While enterprises will be first in line to adopt this mindset, SMBs and midmarket orgs would be wise to follow suit. With these requirements trickling down, enterprises will play a larger role in driving organizational – and ultimately security – maturity.
-Hackers Will Continue to Centrally Target Victims
As businesses move to cloud-enabled technology, these technologies will sometimes allow hackers to centrally target their victims. Initially, cloud adoption posed a challenge for attackers targeting endpoints, but they have since figured out how to break in with new techniques. We saw it in 2020 and we’ll continue to see it in 2021. If any product offers centralized management of endpoints, that is going to be a ready attack surface and attackers will add that to their 2021 arsenal.
This type of attack method makes MSPs a top target for hackers. The reality is that hackers are maturing faster than SMBs and MSPs, and the latter will need to engage in more business planning through an attacker’s lens than as a security vendor to stand a chance.
-Reimagine The Opposition to Reimagine Security
However, businesses need to begin to rethink the opposition.

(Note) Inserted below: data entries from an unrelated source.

/-- Statement of `stub_stepData` (H_step; r11). -/
def Sig.stub_stepData : Prop :=
  open scoped Manifold Topology in ∀ (X : Type) [TopologicalSpace X] [ChartedSpace (EuclideanSpace ℝ (Fin 3)) X] [IsManifold (𝓡 3) ((⊤ : ℕ∞) : WithTop ℕ∞) X] [T2Space X] [SecondCountableTopology X] [ConnectedSpace X], ∀ (D : Literature.Geometry.Lorentzian.InitialDataSet (𝓡 3) X) (𝒟 : Literature.Geometry.Lorentzian.VacuumCauchyDevelopment D) (N : ℕ) (M a : Fin N → ℝ) (T C₁ C₂ ρ₀ ϱ₀ : ℝ) (ξ : Fin N → ℝ → EuclideanSpace ℝ (Fin 3)) (U₀ : TopologicalSpace.Opens Literature.Geometry.Lorentzian.E4) (Ψ₀ : (Literature.Geometry.Lorentzian.Minkowski.backgroundOn U₀).domain → 𝒟.carrier) (Ψ : (i : Fin N) → (Literature.Geometry.Lorentzian.Kerr.background (M i) (a i)).domain → 𝒟.carrier) (R : Fin N → ℝ → ℝ),
    (∀ ε : ℝ, 0 < ε → ∃ ϱ T' : ℝ, ∀ τ, T' ≤ τ → Literature.Geometry.Lorentzian.supCkENorm (Subtype.val '' {y : (Literature.Geometry.Lorentzian.Minkowski.backgroundOn U₀).domain | y.1 0 = τ ∧ ∀ i, ϱ ≤ ‖Literature.Geometry.Lorentzian.E4.spatial y.1 - ξ i τ‖}) 2 (𝒟.toSpacetime.deviationExtend (Literature.Geometry.Lorentzian.Minkowski.backgroundOn U₀) Ψ₀) ≤ ENNReal.ofReal ε) →
    (∀ᶠ τ in Filter.atTop, ∀ y ∈ (Literature.Geometry.Lorentzian.Minkowski.backgroundOn U₀).timeSlab τ, (∀ i, ϱ₀ ≤ ‖Literature.Geometry.Lorentzian.E4.spatial y.1 - ξ i τ‖) → 𝒟.toSpacetime.timeOrientation.IsFutureDirected (mfderiv 𝓘(ℝ, Literature.Geometry.Lorentzian.E4) (𝓡 4) Ψ₀ y (Literature.Geometry.Lorentzian.E4.basisVector 0))) →
    (∀ i (R' : ℝ), ∃ T₃ : ℝ, ∀ y : (Literature.Geometry.Lorentzian.Minkowski.backgroundOn U₀).domain, T₃ < y.1 0 → ‖Literature.Geometry.Lorentzian.E4.spatial y.1 - ξ i (y.1 0)‖ ≤ R' → ∃ x : (Literature.Geometry.Lorentzian.Kerr.background (M i) (a i)).domain, Ψ i x = Ψ₀ y ∧ T < x.1 0 ∧ Literature.Geometry.Lorentzian.Kerr.radius (a i) x.1 ≤ C₂ * R' + C₁) →
    (∀ i (τ' R' : ℝ), ∃ t₀ : ℝ, Ψ₀ '' {y : (Literature.Geometry.Lorentzian.Minkowski.backgroundOn U₀).domain | t₀ < y.1 0} ∩ Ψ i '' {x : (Literature.Geometry.Lorentzian.Kerr.background (M i) (a i)).domain | x.1 0 ≤ τ' ∧ Literature.Geometry.Lorentzian.Kerr.radius (a i) x.1 ≤ R'} = ∅) →
    (∀ i (L ε : ℝ), 0 < ε → ∃ T'' : ℝ, ∀ τ, T'' ≤ τ → 𝒟.toSpacetime.truncDeviationCk (Literature.Geometry.Lorentzian.Kerr.background (M i) (a i)) (Ψ i) 2 L τ ≤ ENNReal.ofReal ε) →
    (∀ i (ρ : ℝ), ∀ᶠ τ in Filter.atTop, ∀ x ∈ (Literature.Geometry.Lorentzian.Kerr.background (M i) (a i)).truncTimeSlab ρ τ, 𝒟.toSpacetime.timeOrientation.IsFutureDirected (mfderiv 𝓘(ℝ, Literature.Geometry.Lorentzian.E4) (𝓡 4) (Ψ i) x (Literature.Geometry.Lorentzian.Kerr.timeVector (M i) (a i) x.1))) →
    (∀ i (R' : ℝ), ∃ T₄ : ℝ, ∀ (x : (Literature.Geometry.Lorentzian.Kerr.background (M i) (a i)).domain) (y : (Literature.Geometry.Lorentzian.Minkowski.backgroundOn U₀).domain), T₄ ≤ x.1 0 → Literature.Geometry.Lorentzian.Kerr.radius (a i) x.1 ≤ R' → Ψ i x = Ψ₀ y → x.1 0 ≤ y.1 0) →
    (∀ i, Filter.Tendsto (R i) Filter.atTop Filter.atTop) →
    ∃ (t : ℕ → ℝ) (ρl : ℕ → ℝ) (τ' : ℕ → ℝ),
      StrictMono t ∧ (∀ m : ℕ, (m : ℝ) ≤ t m) ∧ (∀ m : ℕ, |T| + 1 ≤ t m) ∧
      Monotone ρl ∧ (∀ m : ℕ, ρ₀ ≤ ρl m) ∧ (∀ m : ℕ, (m : ℝ) + 1 ≤ ρl m) ∧ (∀ m : ℕ, ((m : ℝ) + 1) * ρl m ≤ t m) ∧
      (∀ (m : ℕ) (τ : ℝ), t m ≤ τ → Literature.Geometry.Lorentzian.supCkENorm (Subtype.val '' {y : (Literature.Geometry.Lorentzian.Minkowski.backgroundOn U₀).domain | y.1 0 = τ ∧ ∀ i, ρl m ≤ ‖Literature.Geometry.Lorentzian.E4.spatial y.1 - ξ i τ‖}) 2 (𝒟.toSpacetime.deviationExtend (Literature.Geometry.Lorentzian.Minkowski.backgroundOn U₀) Ψ₀) ≤ ENNReal.ofReal (1 / ((m : ℝ) + 1))) ∧
      (∀ m τ, t m ≤ τ → ∀ y ∈ (Literature.Geometry.Lorentzian.Minkowski.backgroundOn U₀).timeSlab τ, (∀ i, ρl m ≤ ‖Literature.Geometry.Lorentzian.E4.spatial y.1 - ξ i τ‖) → 𝒟.toSpacetime.timeOrientation.IsFutureDirected (mfderiv 𝓘(ℝ, Literature.Geometry.Lorentzian.E4) (𝓡 4) Ψ₀ y (Literature.Geometry.Lorentzian.E4.basisVector 0))) ∧
      (∀ m i (y : (Literature.Geometry.Lorentzian.Minkowski.backgroundOn U₀).domain), t m < y.1 0 → ‖Literature.Geometry.Lorentzian.E4.spatial y.1 - ξ i (y.1 0)‖ ≤ ρl m → ∃ x : (Literature.Geometry.Lorentzian.Kerr.background (M i) (a i)).domain, Ψ i x = Ψ₀ y ∧ τ' m < x.1 0 ∧ Literature.Geometry.Lorentzian.Kerr.radius (a i) x.1 ≤ C₂ * ρl m + C₁) ∧
      (∀ m : ℕ, T ≤ τ' m) ∧
      (∀ m i τ, τ' m ≤ τ → 𝒟.toSpacetime.truncDeviationCk (Literature.Geometry.Lorentzian.Kerr.background (M i) (a i)) (Ψ i) 2 (C₂ * ρl m + C₁) τ ≤ ENNReal.ofReal (1 / 20)) ∧
      (∀ m i τ, τ' m ≤ τ → ∀ x ∈ (Literature.Geometry.Lorentzian.Kerr.background (M i) (a i)).truncTimeSlab (C₂ * ρl m + C₁) τ, 𝒟.toSpacetime.timeOrientation.IsFutureDirected (mfderiv 𝓘(ℝ, Literature.Geometry.Lorentzian.E4) (𝓡 4) (Ψ i) x (Literature.Geometry.Lorentzian.Kerr.timeVector (M i) (a i) x.1))) ∧
      (∀ m i (x : (Literature.Geometry.Lorentzian.Kerr.background (M i) (a i)).domain) (y : (Literature.Geometry.Lorentzian.Minkowski.backgroundOn U₀).domain), τ' m ≤ x.1 0 → Literature.Geometry.Lorentzian.Kerr.radius (a i) x.1 ≤ C₂ * ρl m + C₁ → Ψ i x = Ψ₀ y → x.1 0 ≤ y.1 0) ∧
      (∀ m i τ, τ' m ≤ τ → C₂ * ρl m + C₁ ≤ R i τ)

Once businesses and organizations reorient their thinking around hackers as business competitors – rather than ‘the bad guys’ donning hoodies in basements – they’ll have a better chance at defending against them. Because modern attackers are more similar to businesses than illusive, hooded data thieves commonly imagined, the ‘good guys’ often aren’t playing the same game.
Attackers are now mature teams that operate like proper commercial businesses. They’re doing marketing, scaling operations, economizing their approaches, developing innovative technology and more. When organizations ask themselves, what if their business was the one hacking, how would they operate it? They would likely be able to do an even better job than the attacker, with more sophisticated marketing strategies. It all boils down to thinking of an attacker like a competitor instead of a hacker, and how to beat them at their own game.
With attackers being more sophisticated in how they scale, automated target validation and hackers using automation more effectively is definitely on the rise. This means that those who don’t expect hackers to target their specific business will have a wake up call for prioritizing security.
The reality is that attackers are not actively searching for your business and poking around your website for more information, or randomly trying to force their way into your network. But rather they’re leveraging automation to do discovery for them, and they’re going after the easy and/or high-value targets based on what information they’re scraping with automated tools.
Therefore, hackers are casting a wide net to maximize the least amount of effort by letting discovery do the work for them. Small businesses today need to be more protected than ever.
API security, Zero Trust, and Hardware/firmware security.
“Continued Attack Surface Management Problems of the Modern Web”
Modern web has become an intricate mesh of the connected systems, making it very hard for organizations to keep track of their assets. This has become a major cause of data breaches in recent type, as a result of organizations failing to stay ahead in the attack surface management.
Cybersecurity will continue to consolidate while the cycle turns to new innovation. The new innovation will come in the form of enhanced endpoint protection – mainly the browser, as most business now occurs in cloud applications. With that, cloud security will continue to evolve – server and access-side.
Lastly and importantly, cybersecurity will begin to adopt the blockchain in what it does, allowing for attestation and attribute to occur securely.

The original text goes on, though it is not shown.